I know it doesn't really delete any as Zuck is confirmed liar, but at least don't give him any excuse to have your data.
Hopefully the EU GDRP is the first step to wipe this obscenity off the face of the earth.
Password keylogger via CSS (Score:2)
You think this is bad, try a password keylogger implemented purely as CSS (no javascript):
https://css-tricks.com/css-key... [css-tricks.com]
The real vulnerability in both this and the article example is allowing 3rd party code injection. If you can't trust the source of the code, the language being used doesn't really matter. There will be ways to abuse it.
What about non-Chrome/Firefox? (Score:1)
Attacks like these aren't new (Score:2)
Rendering blur effects on fonts and measuring the time to render to guess letters, checking for expected remote case to expose surfing history ... The stuff web hackers can do is pretty amazing. If you're in web development and are looking for a reason to switch to sheep farming just visit a web hacker conference. You'll come home crying.
fear the clock (Score:3)
I've commented to a mathematical friend more than once that computer science is mathematics, plus the assumption that time exists. (This also explains why I'm LISP-boner impotent. LISP is computer science, ++delay, minus the assumption that time exists; the user sees time, while the programmer doesn't—what's not to like?—but I still don't get the happy hardness.)
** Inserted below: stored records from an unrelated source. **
import Summits.HubbardSuperconductivity.HubbardSuperconductivity.Theorems.AnisotropyChordTransferFibre3FinXDEvalW

/-!
# Route `AnisotropyChord` / H0 rotor rung: FIN per-`L` SIDE-CONDITION cell facts, `L = 23` (GM₃ cells 86–86)

Kernel facts `sdCellAnyZ 23 (49/50) 20 la lb (c, bn, aD) = true` (regime clause `mHole ≥ 0 ∧ facMI·η·(aD + b/(2+cos θ)) < c` on the cell, or vacuity), g5's `xbEval` objects, `decide +kernel`.
Prover seat `hubbard-h0-rotor-p3` g7; helper for piece A = stmt-HubbardSuperconductivity-23918 of rung 19089 (`--supports`, helper class).
WHAT THIS IS NOT: nothing here proves superconductivity in the Hubbard model (rotor TARGET as worded stays FALSE, g15 verdict); kernel facts /
assembly for ONE conditional reduction at one `L`.
-/

set_option linter.dupNamespace false
set_option autoImplicit false

namespace Summit.HubbardSuperconductivity.HubbardSuperconductivity.Theorems.AnisotropyChord.Transfer.Fibre3

namespace FinXD

/-- side-condition cell `[847551047335401, 868739823518787]` of `L = 23` (`cert`). [folklore] -/
theorem sd23_86 : sdCellAnyZ 23 (49/50 : ℚ) 20 847551047335401 868739823518787 ((11/20 : ℚ), (14 : ℕ), (2/25 : ℚ)) = true := by (rw [← sdCellAnyZW_eq]; decide +kernel)

end FinXD

end Summit.HubbardSuperconductivity.HubbardSuperconductivity.Theorems.AnisotropyChord.Transfer.Fibre3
Moral of the story: fear the clock.
Do not fear napkin Turing-complete, CSS Turing-complete, nor LISP Turing-complete. (Turing-complete happens by accident at least once out of every nine innings of billiard-table HO-gauge NAND-gate pick-up-sticks.)
Perhaps what we need is a degraded system timer.
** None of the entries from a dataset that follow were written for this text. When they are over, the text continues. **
import Summits.BirchSwinnertonDyer.BirchSwinnertonDyer.Theorems.EisensteinPrimesMazurMCOnCellBOfNamedFacts
import Summits.BirchSwinnertonDyer.BirchSwinnertonDyer.Theorems.EisensteinPrimesMazurMCOnCellBTwistbackTwoStepShaUnit
import HarnessLib

/-!
# Crux 3 `MazurMCOnCellB` (stmt-BirchSwinnertonDyer-19033), line `twistback` v7 (sha256 0ee3d465…, REGISTERED 2026-08-28T20:30:46Z
# by LEAD x2-p1 g13): the crux BY NAME is a TREE theorem conditional on EXACTLY the v7 cone — `PublishedInputs` + EIGHT
# PUBLISHED named facts + Keller–Yin Thm. D (PRE) + the registered open stub 6″ `stub_upperPartnerOffSubrowNoUnitEnd`

LEAD seat `bsd-line-x2-p1` g13 (2026-08-28; `--supports` stmt-BirchSwinnertonDyer-19033). THEOREMS ONLY: no `def`, no named
fact introduced, no `sorry`; every step is a by-name application of a landed tree theorem (width seats x2-p1-w3 g12 p664170,
x2-p1-w6 g2 p662647, x2-p1-w3 g11 p661280).

WHAT. The v7 skeleton (`Cruxes/MazurMCOnCellB/Lines/twistback.lean`, commit 4d8b7f75be40) narrows the line's one open stub from
v5/v6's 6′ `stub_upperPartnerOffSubrow` («(∃-PARTNER) at every X2b pair OFF the closed sub-row `p = 3` ∧ non-split ∧
balance-1 datum») to 6″ `stub_upperPartnerOffSubrowNoUnitEnd`: the SAME conclusion under ONE more negated hypothesis, the
TWO-STEP Ш-UNIT DATUM of p662647 `…TwistbackTwoStepShaUnit.upperPartner_at_of_twoStepShaUnit` («∃ admissible `K` with
`r_an(E^{(d_K)}) = 1`, a minimal model `Wd` of the twist, a `K″` admissible for `Wd` with `L(Wd^{(d_{K″})},1) ≠ 0`, a minimal
model `W″` of the double twist, and `q : ℚ` with `shaAn W″ = q ∧ padicValRat p q = 0`»). Inside the skeleton the excluded
population is DERIVED (road (e)); this file re-runs that derivation on the Theorems side, over HYPOTHESES instead of
`sorry`-stubs, so that the tree — not only the crux workfile — carries the conditional theorem of record for v7:

* §1 `upperPartnerOffSubrow_of_noUnitEnd` — the v6 stub 6′ (statement verbatim) FROM the v7 stub 6″ (statement verbatim,
  hypothesis `hNoUE`) + road (e)'s named facts: `PublishedInputs`, Wuthrich 2014 Prop. 21 (`sha_dvd_analyticSha`), Hsieh 2014,
  Liu–Zhang–Zhang 2018, Mazur 1978 Cor. 4.1 (PUBLISHED) and Keller–Yin Thm. D (PREPRINT); the two Poitou–Tate inputs of
  p662647 are the route-free tree theorems `SchneiderFreeAdditiveX3.PoitouTateReduction.poitouTate_{selmerStructure_duality,sha_tateDual}_holds`.
  This is the kernel record «v7's registered content + road (e) ⟹ v6's registered content».
* §2 `mazurMCOnCellB_of_namedFacts_of_upperPartnerOffSubrowNoUnitEnd` — CRUX 3 BY NAME from EXACTLY the v7 cone:
  `PublishedInputs` (item -19037) + {Disegni 2020 Thm. 4(1), Mazur Cor. 4.1, Hsieh 2014, LZZ 2018 Thms. 1.5.1/1.5.3,
  Greenberg–Vatsal Thm. (3.11), Disegni 2020 Thm. 2.4, Nakagawa–Horie–Taya, Wuthrich 2014 Prop. 21} (EIGHT PUBLISHED named facts)
  + Keller–Yin Thm. D (PRE) + 6″ (verbatim, `hNoUE`) — §1 composed with x2-p1-w3 g12's
  `…MazurMCOnCellBOfNamedFacts.mazurMCOnCellB_of_namedFacts_of_upperPartnerOffSubrow` (the v6 cone theorem). Of the NINE
  conjuncts of v7's `stub_printedFacts`, Bump–Friedberg–Hoffstein (2b) is the one NOT in this cone (it serves only the road
  stubs 4/5 ⟹ 6).

HONEST FRAMING: conditional theorems; the named facts enter exactly as labelled (PUBLISHED ×8 + the route's FACT item -19037;
Keller–Yin Thm. D is an UNREFEREED PREPRINT, arXiv:2402.12781v2 Thm. 5.1.3, flag `KYD-gap`); stub 6″ is OPEN as registered —
its excluded unit-end population is EXPECTED to be every X2b pair (idea-12 ANCHOR-CENSUS-g8: unit ends for 19/19 computed split
classes `N ≤ 900`, 46/46 in rev 3) but is proved for NO infinite family (the unit-end supply of the `anchor` / `twistunit` lines
is open; nearest print Vatsal 1999/2005, Kriz–Li 2019, Byeon 2004 — none states it); no registered stub is closed by this file;
no summit statement, no Mazur main conjecture and no case of BSD is proved for any curve; 0 cells / labels / tiers move.

References: [KellerYin2024] Thm. D (PRE); [Wuthrich2014] Prop. 21, Thm. 16; [LiuZhangZhang2018] Thms. 1.5.1/1.5.3; [Hsieh2014]
Thm. A; [Mazur1978] Cor. 4.1; [Disegni2020] Thm. 2.4, Thm. 4; [GreenbergVatsal2000] Thm. (3.11); [NakagawaHorie1988] Thm. 1;
[MilneADT2006] I Thm. 4.10; [CastellaEtAl2021] Thm. 5.3.1.
-/

set_option autoImplicit false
Ideally, the local mean would wander somewhat slowly on a fractalish time scale, only minimally convex around the extremes so as to stay within a +/- 30 second deviance specification for 99.8% of all samples. Ideally, the estimate of the mean would converge considerably more slowly than sqrt(N). But I don't know my thick-tailed distributions well enough to say what that would look like as an actual thing. You also don't want the difference between step changes to be small, on average; and you don't want the locations of the step changes to occur on precise, minute boundaries, either (duh!) In fact, I think sloppy-clock would return an ascending integer sequence, but the wall-time duration of each distinct integer interval (of minute-ish duration) would be unpredictable, as described.
My math is feeble enough that I can't even prove that my sloppy-clock as roughly stipulated even exists in practice, but let's assume it does.
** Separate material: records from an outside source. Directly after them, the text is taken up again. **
import Summits.Ventures.WeilGRH.UniformConductorFloorJointFloorsLog11
import Summits.Ventures.WeilGRH.UniformConductorFloorJointEvenLog12Check
import Summits.Ventures.WeilGRH.UniformConductorFloorJointEvenLog12CheckB
import Summits.Ventures.WeilGRH.UniformConductorFloorJointOddLog12Check
import Summits.Ventures.WeilGRH.UniformConductorFloorJointOddLog12CheckB
import Summits.Ventures.WeilGRH.UniformConductorFloorCellsOne
import Summits.Ventures.WeilGRH.UniformConductorFloorRungs
import HarnessLib

/-!
# GRH arm (rh-explicit, venture WeilGRH): ★ the rung `t = (log 12)/2` for EVERY Dirichlet character of EVERY modulus `q ≥ 296` (odd characters: `q ≥ 98`) — the
  joint cell certificates (rung six)

Cell `rh-explicit`, WEIL TRACK — GRH ARM (weil-grh-1, gen9).  The uniform conductor floor at the sixth rung `t = (log 12)/2` (prime powers `2, 3, 4, 5, 7, 8, 9, 11` inside
the window), from `certEvenLog12` / `certOddLog12` (`UniformConductorFloorJointDataLog12.lean`; `R = 320`, `J = 398`, `t = 398 log(320/319) = 1.245697 ≥ (log 12)/2 = 1.242453`,
`N = 12` — `e^{2t} = 12.08`; weights `0` at `10`, `12` and the genuine weight at the prime `11`, which is inside the window at this rung),
kernel-checked in `…Joint{Even,Odd}Log11Check(B).lean`, through `JointCert.weilPositivityOnChar_of_parts`:

* ★ `weilPositivityOnChar_log12half_of_ge_296` — EVERY Dirichlet character of EVERY modulus `q ≥ 296` satisfies `WeilPositivityOnChar χ ((log 12)/2)`;
* ★ `weilPositivityOnChar_log12half_of_odd_ge_98` — every ODD character of every modulus `q ≥ 98`.

With the flat-window failures at this rung (`UniformConductorFloorPrincipalLog12.lean`: every prime `p ≤ 271`) the PRIME statement at `(log 12)/2` reads
«`p ≤ 271` fails, `p ≥ 307` holds» (`307` = the least prime `≥ 296`), the primes `277` (RAZOR: flat `271.53`, Galerkin bottoms `277.02 / 277.05 / 277.13` at
`28 / 32 / 48` modes — expected FALSE by a table-based witness), `281`, `283`, `293` (expected TRUE: door cells on a `(log 12)/2` table, margins ≈ `0.014 / 0.021 / 0.056`)
being open.  Inputs: the standard weights padded to `N = 12` (`hw_of_weights12`: `Λ(10) = Λ(12) = 0`, `Λ(11)/√11 ≤ 785698/2^20` from
`UniformConductorFloorJointFloorsLog11.vonMangoldt_eleven_div_sqrt_le`), `psi_even_ge` / `psi_odd_ge`, `log 296 ≥ 5 log 2 + 2 log 3 + 8/296`, `log 98 ≥ 5 log 2 + log 3 + 2/98`,
and `12·319^796 ≤ 320^796` for the window.  Method floors 294.98 / 97.57; no `ζ` input; standard axioms.

## References

* A. Weil (1952), (11) pp. 261–262 and the «lemme» p. 262 [Weil1952FormulesExplicites]; L. Collatz (1942) / H. Wielandt (1950). [folklore]
-/

noncomputable section

open Real Set
open scoped ArithmeticFunction.vonMangoldt

namespace Summit.Ventures.WeilGRH

open Literature.NumberTheory.LFunctions

namespace UniformFloor

variable {q : ℕ}

/-! ## Inputs -/

/-- The weights of a `JointCert` with the standard table padded to `N = 12` (weights `0` at the non-prime-powers `10`, `12`, `785698` at the prime `11`) dominate `Λ(n)/√n`.
[folklore] -/
theorem hw_of_weights12 (c : JointCert) (hN : c.N = 12) (hD : c.D = 1048576)
    (hW : c.weights = [0, 0, 513950, 665112, 363409, 754726, 0, 771213, 256975, 383993, 0, 785698, 0]) :
    ∀ n ∈ Finset.range (c.N + 1), (Λ n : ℝ) / Real.sqrt n ≤ c.wbar n := by
  intro n hn
  rw [hN] at hn
  have hn13 : n < 13 := by simpa using Finset.mem_range.1 hn
  unfold JointCert.wbar
  rw [hD, hW]
  have h7 : ∀ m < 8, (Λ m : ℝ) / Real.sqrt m ≤ wbar7 m := fun m hm ↦
    wbar7_ge 7 le_rfl m (Finset.mem_range.2 (by omega))
  interval_cases n
  · exact (h7 0 (by norm_num)).trans (by norm_num [wbar7])
  · exact (h7 1 (by norm_num)).trans (by norm_num [wbar7])
  · exact (h7 2 (by norm_num)).trans (by norm_num [wbar7])
  · exact (h7 3 (by norm_num)).trans (by norm_num [wbar7])
  · exact (h7 4 (by norm_num)).trans (by norm_num [wbar7])
  · exact (h7 5 (by norm_num)).trans (by norm_num [wbar7])
  · exact (h7 6 (by norm_num)).trans (by norm_num [wbar7])
  · exact (h7 7 (by norm_num)).trans (by norm_num [wbar7])
  · simpa using vonMangoldt_eight_div_sqrt_le
  · simpa using vonMangoldt_nine_div_sqrt_le
  · have h10 : (Λ 10 : ℝ) = 0 := by
      rw [ArithmeticFunction.vonMangoldt_eq_zero_iff.mpr (by decide : ¬ IsPrimePow 10)]
    rw [h10]
    norm_num
  · simpa using vonMangoldt_eleven_div_sqrt_le
  · have h12 : (Λ 12 : ℝ) = 0 := by
      rw [ArithmeticFunction.vonMangoldt_eq_zero_iff.mpr (by decide : ¬ IsPrimePow 12)]
    rw [h12]
    norm_num

/-- `(log 12)/2 ≤ 398 log(320/319)` (`12·319^796 ≤ 320^796`). [folklore] -/
theorem log12half_le_t (c : JointCert) (hR : c.R = 320) (hJ : c.J = 398) : Real.log 12 / 2 ≤ c.t := by
  rw [JointCert.t_eq_log, hR, hJ]
  have h : Real.log 12 ≤ Real.log (((((320 : ℕ) : ℝ) / (((320 : ℕ) : ℝ) - 1)) ^ 398) ^ 2) := by
    refine Real.log_le_log (by norm_num) ?_
    rw [← pow_mul, div_pow, le_div_iff₀ (by norm_num)]
    have h0 : (12 : ℝ) * 319 ^ 796 ≤ 320 ^ 796 := by exact_mod_cast (by decide +kernel : 12 * 319 ^ 796 ≤ 320 ^ 796)
    norm_num
    exact h0
  rw [Real.log_pow] at h
  push_cast at h ⊢
  linarith

/-- The budget of `certEvenLog12`: `log π − (−4.22745354) − Clow/D + RHO/D = 5.686911 ≤ log 296` (`log 296 ≥ 5 log 2 + 2 log 3 + 8/296 = 5.689988`).
[folklore] -/
theorem certEvenLog12_budget :
    Real.log Real.pi - (-4.22745354) - (certEvenLog12.Clow : ℝ) / certEvenLog12.D + (certEvenLog12.RHO : ℝ) / certEvenLog12.D ≤ Real.log (296 : ℕ) := by
  have hπ := Literature.Analysis.SpecialFunctions.Real.log_pi_le
  have h2 := Real.log_two_gt_d9
  have h3 := Real.log_three_gt_d9
  have hl : Real.log ((288 : ℝ) / 296) ≤ 288 / 296 - 1 := Real.log_le_sub_one_of_pos (by norm_num)
  have hS : Real.log (288 : ℝ) = 5 * Real.log 2 + 2 * Real.log 3 := by
    rw [show (288 : ℝ) = 2 ^ 5 * 3 ^ 2 by norm_num, Real.log_mul (by norm_num) (by norm_num), Real.log_pow, Real.log_pow]
    push_cast
    ring
  rw [Real.log_div (by norm_num) (by norm_num), hS] at hl
  rw [show certEvenLog12.Clow = 7676641 from rfl, show certEvenLog12.D = 1048576 from rfl, show certEvenLog12.RHO = 8006657 from rfl]
  push_cast at *
  linarith

/-- The budget of `certOddLog12`: `… = 4.580526 ≤ log 98` (`log 98 ≥ 5 log 2 + log 3 + 2/98 = 4.584756`). [folklore] -/
theorem certOddLog12_budget :
    Real.log Real.pi - (-1.08586154) - (certOddLog12.Clow : ℝ) / certOddLog12.D + (certOddLog12.RHO : ℝ) / certOddLog12.D ≤ Real.log (98 : ℕ) := by
  have hπ := Literature.Analysis.SpecialFunctions.Real.log_pi_le
  have h2 := Real.log_two_gt_d9
  have h3 := Real.log_three_gt_d9
  have hl : Real.log ((96 : ℝ) / 98) ≤ 96 / 98 - 1 := Real.log_le_sub_one_of_pos (by norm_num)
  have hS : Real.log (96 : ℝ) = 5 * Real.log 2 + 1 * Real.log 3 := by
    rw [show (96 : ℝ) = 2 ^ 5 * 3 ^ 1 by norm_num, Real.log_mul (by norm_num) (by norm_num), Real.log_pow, Real.log_pow]
    push_cast
    ring
  rw [Real.log_div (by norm_num) (by norm_num), hS] at hl
  rw [show certOddLog12.Clow = 4399981 from rfl, show certOddLog12.D = 1048576 from rfl, show certOddLog12.RHO = 6864066 from rfl]
  push_cast at *
  linarith

/-! ## The cells, reassembled from the two kernel ranges -/

/-- All `398` cells of `certEvenLog12`. [folklore] -/
theorem certEvenLog12_cells : ∀ j < certEvenLog12.J, certEvenLog12.cellOKB j = true := by
  intro j hj
  have hJ : certEvenLog12.J = 398 := rfl
  by_cases h : j < 199
  · exact certEvenLog12.cellsLoop_spec 199 0 (by omega) certEvenLog12_cellsA j (Nat.zero_le _) (by omega)
  · exact certEvenLog12.cellsLoop_spec 199 199 (by omega) certEvenLog12_cellsB j (by omega) (by omega)

/-- All `398` cells of `certOddLog12`. [folklore] -/
theorem certOddLog12_cells : ∀ j < certOddLog12.J, certOddLog12.cellOKB j = true := by
  intro j hj
  have hJ : certOddLog12.J = 398 := rfl
  by_cases h : j < 199
  · exact certOddLog12.cellsLoop_spec 199 0 (by omega) certOddLog12_cellsA j (Nat.zero_le _) (by omega)
  · exact certOddLog12.cellsLoop_spec 199 199 (by omega) certOddLog12_cellsB j (by omega) (by omega)

/-! ## The floors -/

/-- ★ Every EVEN character of every modulus `q ≥ 296` at the rung `(log 12)/2`. [folklore] -/
theorem weilPositivityOnChar_log12half_of_even_ge_296 (hq : 296 ≤ q) (χ : DirichletCharacter ℂ q) (hpar : charParity χ = 0) :
    WeilPositivityOnChar χ (Real.log 12 / 2) := by
  have h := certEvenLog12.weilPositivityOnChar_of_parts certEvenLog12_checkFrame certEvenLog12_cells
    (hw_of_weights12 certEvenLog12 rfl rfl rfl) psi_even_ge (Q₀ := 296) (by norm_num) certEvenLog12_budget (by omega) hq χ hpar
  have ht := log12half_le_t certEvenLog12 rfl rfl
  exact fun g hg hsupp ↦ h g hg (hsupp.trans (Icc_subset_Icc (by linarith) ht))

/-- ★ Every ODD character of every modulus `q ≥ 98` at the rung `(log 12)/2`. [cite: Weil1952FormulesExplicites, (11) and the «lemme» p. 262] -/
theorem weilPositivityOnChar_log12half_of_odd_ge_98 (hq : 98 ≤ q) (χ : DirichletCharacter ℂ q) (hpar : charParity χ = 1) :
    WeilPositivityOnChar χ (Real.log 12 / 2) := by
  have h := certOddLog12.weilPositivityOnChar_of_parts certOddLog12_checkFrame certOddLog12_cells
    (hw_of_weights12 certOddLog12 rfl rfl rfl) psi_odd_ge (Q₀ := 98) (by norm_num) certOddLog12_budget (by omega) hq χ hpar
  have ht := log12half_le_t certOddLog12 rfl rfl
  exact fun g hg hsupp ↦ h g hg (hsupp.trans (Icc_subset_Icc (by linarith) ht))

/-- ★★ **EVERY Dirichlet character of EVERY modulus `q ≥ 296` satisfies Weil positivity on `[−(log 12)/2, (log 12)/2]`.**
[cite: Weil1952FormulesExplicites, (11) and the «lemme» p. 262] -/
theorem weilPositivityOnChar_log12half_of_ge_296 (hq : 296 ≤ q) (χ : DirichletCharacter ℂ q) : WeilPositivityOnChar χ (Real.log 12 / 2) := by
  rcases Nat.le_one_iff_eq_zero_or_eq_one.1 (charParity_le_one χ) with h | h
  · exact weilPositivityOnChar_log12half_of_even_ge_296 hq χ h
  · exact weilPositivityOnChar_log12half_of_odd_ge_98 (by omega) χ h

/-- The same on every window `t ≤ (log 12)/2`. [folklore] -/
theorem weilPositivityOnChar_of_le_log12half_of_ge_296 (hq : 296 ≤ q) (χ : DirichletCharacter ℂ q) {t : ℝ} (ht : t ≤ Real.log 12 / 2) :
    WeilPositivityOnChar χ t := fun g hg hsupp ↦
  weilPositivityOnChar_log12half_of_ge_296 hq χ g hg (hsupp.trans (Icc_subset_Icc (by linarith) ht))

end UniformFloor

end Summit.Ventures.WeilGRH

end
Then you need to implement a security ring where the best clock available is sloppy-clock—and stuff all foreign scripts in there. Yes, plugging time leaks from the outside world in a sophisticated API is hard. True mathematicians need not apply (i.e. LISP won't help you in this endeavour, not even a little bit).
By avoiding capacitors (condensors) von Neumann's IAS computer could be frozen and single-stepped, or run at any frequency you desired, until the internal bit signals themselves became unstable. (Some of these early designs were actually asynchronous and self-timed.) Effectively uncoupled from the real world, such a machine has no ability to introspect the duration of its own operations—unless you screw up, and give it an actual wall clock or cycle-clock or global operation-count API (the second case is only possible with synchronous designs).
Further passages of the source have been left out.